Another French attack was launched on Spain, led by Napoleon himself, and was described as "an avalanche of fire and steel." However, the French Empire was no longer regarded as invincible by European powers. In 1808 Austria formed the Fifth Coalition in order to break down the French Empire. The Austrian Empire defeated the French at Aspern-Essling, yet was beaten at Wagram while the Polish allies defeated the Austrian Empire at Raszyn. Although not as decisive as the previous Austrian defeats, the peace treaty in October 1809 stripped Austria of a large amount of territories, reducing it even more.
In 1812 Napoleon could no longer tolerate Russian independence. He assembled a gigantic army and invaded. The French invasion of Russia was a total disaster, caused primarily by weather, partisan attacks, disease and inadequate logistics. Only small remnants of the invading army returned from Russia. On the Spanish front the French armies were defeated and evacuated Spain.
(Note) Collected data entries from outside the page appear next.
import Summits.HodgeConjecture.HodgeConjecture.Theorems.H413ThetaDistAtLineArchRows
import Summits.HodgeConjecture.HodgeConjecture.Theorems.H413ArchTypeRigidity
import HarnessLib

/-!
# FLOOR-0 P4, S4b — the archimedean TYPE rows of the slot-`0` character FROM THE CENTRE IDENTITY (CC₀)
# (converse of ★ `HodgeCM/Model/ArchKTypeOfCentralWeightPin`: rows ⇐ (CF₀) ⇐ (CC₀); sequel of ★ `Theorems/H413ThetaDistAtLineArchRows`)

Cell hodgecm-mathlib (D-0151), FLOOR 0, crux item H413 = stmt-HodgeConjecture-24833; programme P4, line
`Cruxes/H413/Lines/F0_P4AdmissibleOccursInH1.lean` (ED. 2.1), stub S4b `stub_T3a_holThetaAtAdmissibleLineOfRallisAt` (lead F0P4-p01).  Author F0P4-p04
(g2).  `--supports stmt-HodgeConjecture-24833 --as helper`.  KERNEL ONLY: theorems over LANDED model-layer theorems; nothing is cited as a fact, no
`sorry`, no definition.

WHY.  ★ `Theorems/H413ThetaDistAtLineArchRows` (p04 (g0)) reduces the archimedean inputs `harm` ∕ `hdef` of ★ `ThetaDistAtLine.distDatumAt` at a general
weight-one `μ` to two archimedean-TYPE rows of the slot-`0` character: the `v₁`-row `hχ₀` (`hηm hm hm'`) and the definite row `hdefT`.  All four slot-`0`
scalars of the model are ONE character `Ξ := lineCharV_zero … η₀` of `U(V)(𝔸)` (★ `ArchKTypeOfCentralWeight_1`: `lineScalar_zero_eq_lineCharV`,
`archScalar_zeroG_eq_lineCharV`, rfl), and at a general `μ` the junction forces `Ξ` to be the `V`-part of the GLOBAL central twist `s_μ = s₀ · ĉ` between
the `μ`-splitting and the model's chosen splitting `s₀ = splittingOf hGR₀` — an automorphic continuous character whose archimedean type is a THEOREM, not
a knob.  This file proves that both type rows FOLLOW from ONE scalar identity on the archimedean CENTRE, carch's

  (CC₀)  `∀ t, Ξ((t · 1_V)^𝔸) · lineC V a hGR₀ t = 1`   (`lineC` = ★ (F1) `ArchLineDatumOf`'s centre eigen-character of the pinned harmonic vector `linePhi`),

i.e. from the CENTRAL TYPE of the twisted slot (★ `LiuIndex.centralTypeOfTwist_bigCharOfV_of_CC`: (CC₀) ⟺ central type `−𝟙_{w(ι₁)}`), by the det-rigidity and
centre tools of ★ `Theorems/H413ArchTypeRigidity`: (CC₀) and the centre eigen-equation ★ `cmArchWeilRep_center_linePhi` say that the TWISTED centre FIXES
`linePhi ≠ 0` ((CF₀)); at the centre concentrated at a definite `w(b)` this compares `Ξ = det^k` with the exponent table of record (★ `defExponentZero_spec`,
`det(ζ·1₃)^{a₀ b} = ζ^{3 a₀ b}`), at `w(ι₁)` it compares `Ξ ∘ s = (det A · d)^k` with the section formula (★ `smulPull_blockFamilyOfAt_stabilizer` + (K) ★
`cmBlockRepAt_κ_tensorPi_lineVacExponentsZero` at the central `ζ · 1 ∈ K`: scalar `ζ^{2 e_P + e_Q + 1}`); `ζ^{3(k + a₀ b)} = 1` resp. `ζ^{3k + 2e_P + e_Q + 1} = 1`
on the whole circle pin `k`:

* §3 (CF₀) from (CC₀): `smul_cmArchWeilRep_center_linePhi_of_CC`;
* §4 **`hdefT_of_CC`** — the definite row `Ξ((archSingle (w b) u)^𝔸) · det(u)^{a₀ b} = 1`, `b ≠ v₁`;
* §5 `smul_cmArchWeilRep_section_centralK_linePhi` and **`hχ_zero_of_CC`** — the `v₁`-row `Ξ((s u)^𝔸) · detA(u)^{e_P} · d(u)^{e_Q} = d̄(u)` on `Stab(x₀)`
  (`e_P − e_Q = 1`, ★ `lineVacExponentsZero_eP_sub_eQ`);
* §6 at the diagonal context `cDiag a` of ★ `Theorems/H413ThetaDistAtLine`, in the currency of ★ `H413ThetaDistAtLineArchRows` and of F0P4-p01's reduction theorem
  ★ `Theorems/H413HolThetaAtLineOfInputs` (`harm`, `hdef`): `continuous_lineCharV_zero_etaT₀` (from `hηc`, `hνc`, sign facts), **`harm_cDiag_of_CC`**,
  **`hdef_cDiag_of_CC`** — the `harm` ∕ `hdef` inputs of `distDatumAt` for ANY knob `(η, ν)` whose slot-`0` character satisfies (CC₀) against `lineC V a hGR₀`.

What is NOT here: (CC₀) itself for the knob of junction J — it is «the `μ`-splitting has central type `−𝟙_{w(ι₁)}` on the Gaussian at the admissible line»
(★ `LiuIndex.hasCentralTypeAt_twistBy_ofCMOf_iff_eq` ∕ `centralTypeOfTwist_bigCharOfV_of_CC` + Liu side ★ `Liu2021/Def411WeilCarriersCentralTypeGaussian`
`pairRep_chiSplittingLine_toHeckeCharacter_center_gaussianV_tmul_cm`, type `centralType (weightOneType Φ_μ)` = `−𝟙_{w(ι₁)}` exactly under admissibility),
to be supplied in F0P4-p01's spelling of the twist (F0/P4/CENSUS-S4b-archRows-generalMu.v2).  HC_CM is proved only modulo the printed citations until rung 0 closes.

## References
* Tree (all ★): `Theorems/H413ArchTypeRigidity` (§0–§2 tools), `HodgeCM/Model/ArchKTypeOfCentralWeight_1/_2` (`lineCharV_zero`, `centralK`, `coe_blockU_centralK`,
  `archToAdelic_cmArchCenter_frameD`), `HodgeCM/Model/ArchLineDatumOf_2` (`lineC`, `linePhi`, `linePhi_ne_zero`, `cmArchWeilRep_center_linePhi`),
  `HodgeCM/Model/ArchKTypeOfSlot` (`smulPull_blockFamilyOfAt_stabilizer`, `hsec_of_embedding_eq`, `unitaryOpPi_dualPairι_degOnePDual`), `HodgeCM/Model/ArchKTypeOfSlotRec_1`
  (`lineVacExponentsZero`, `cmBlockRepAt_κ_tensorPi_lineVacExponentsZero`), `HodgeCM/Model/ArchKTypeOfLineTables` (`defExponentZero_spec`), `HodgeCM/Model/ArchKTypeOfDist`
  (`harm_lineOmega_zeroG`, `harch_zero_of_defType_tmulG`), `HodgeCM/Model/ArchSideOfTwist` (`continuous_etaT₀`), ★ `Theorems/H413ThetaDistAtLine` (`cDiag`, `compat_*`, `h₁W_cDiag`).
* [Liu2021] Y. Liu, Camb. J. Math. 9 (2021) = arXiv:2102.11518, App. D Lem. D.2 (1)(2), proof of Prop. 4.13 (l. 2145).
  [KonnoKonno2007] T. Konno, K. Konno, Kyushu J. Math. 61 (2007), Lemma 5.2, Thm. 5.4.  [Folland1989] G. B. Folland, *Harmonic Analysis in Phase Space*, Prop. (4.39).
  [GelbartRogawski1991] S. Gelbart, J. Rogawski, Invent. Math. 105 (1991), §3.1 Prop. 3.1.1, Remark p. 457 L4–13.
-/

set_option autoImplicit false
set_option linter.dupNamespace false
Since France had been defeated on these two fronts, states it previously conquered and controlled struck back. The Sixth Coalition was formed, and the German states of the Confederation of the Rhine switched sides, finally opposing Napoleon. Napoleon was defeated in the Battle of the Nations outside Leipzig in October 1813. The Allies invaded France and Napoleon abdicated on 6 April 1814. The conservative Congress of Vienna reversed the political changes that had occurred during the wars. Napoleon's attempted restoration, a period known as the Hundred Days, ended with his final defeat at the Battle of Waterloo in 1815. The monarchy was restored with Louis XVIII as king, followed by his brother Charles X. France was soon integrated into the reactionary international situation. However much of the Napoleonic liberalization of Western Europe, including Italy, and Germany, and adjacent areas became permanent.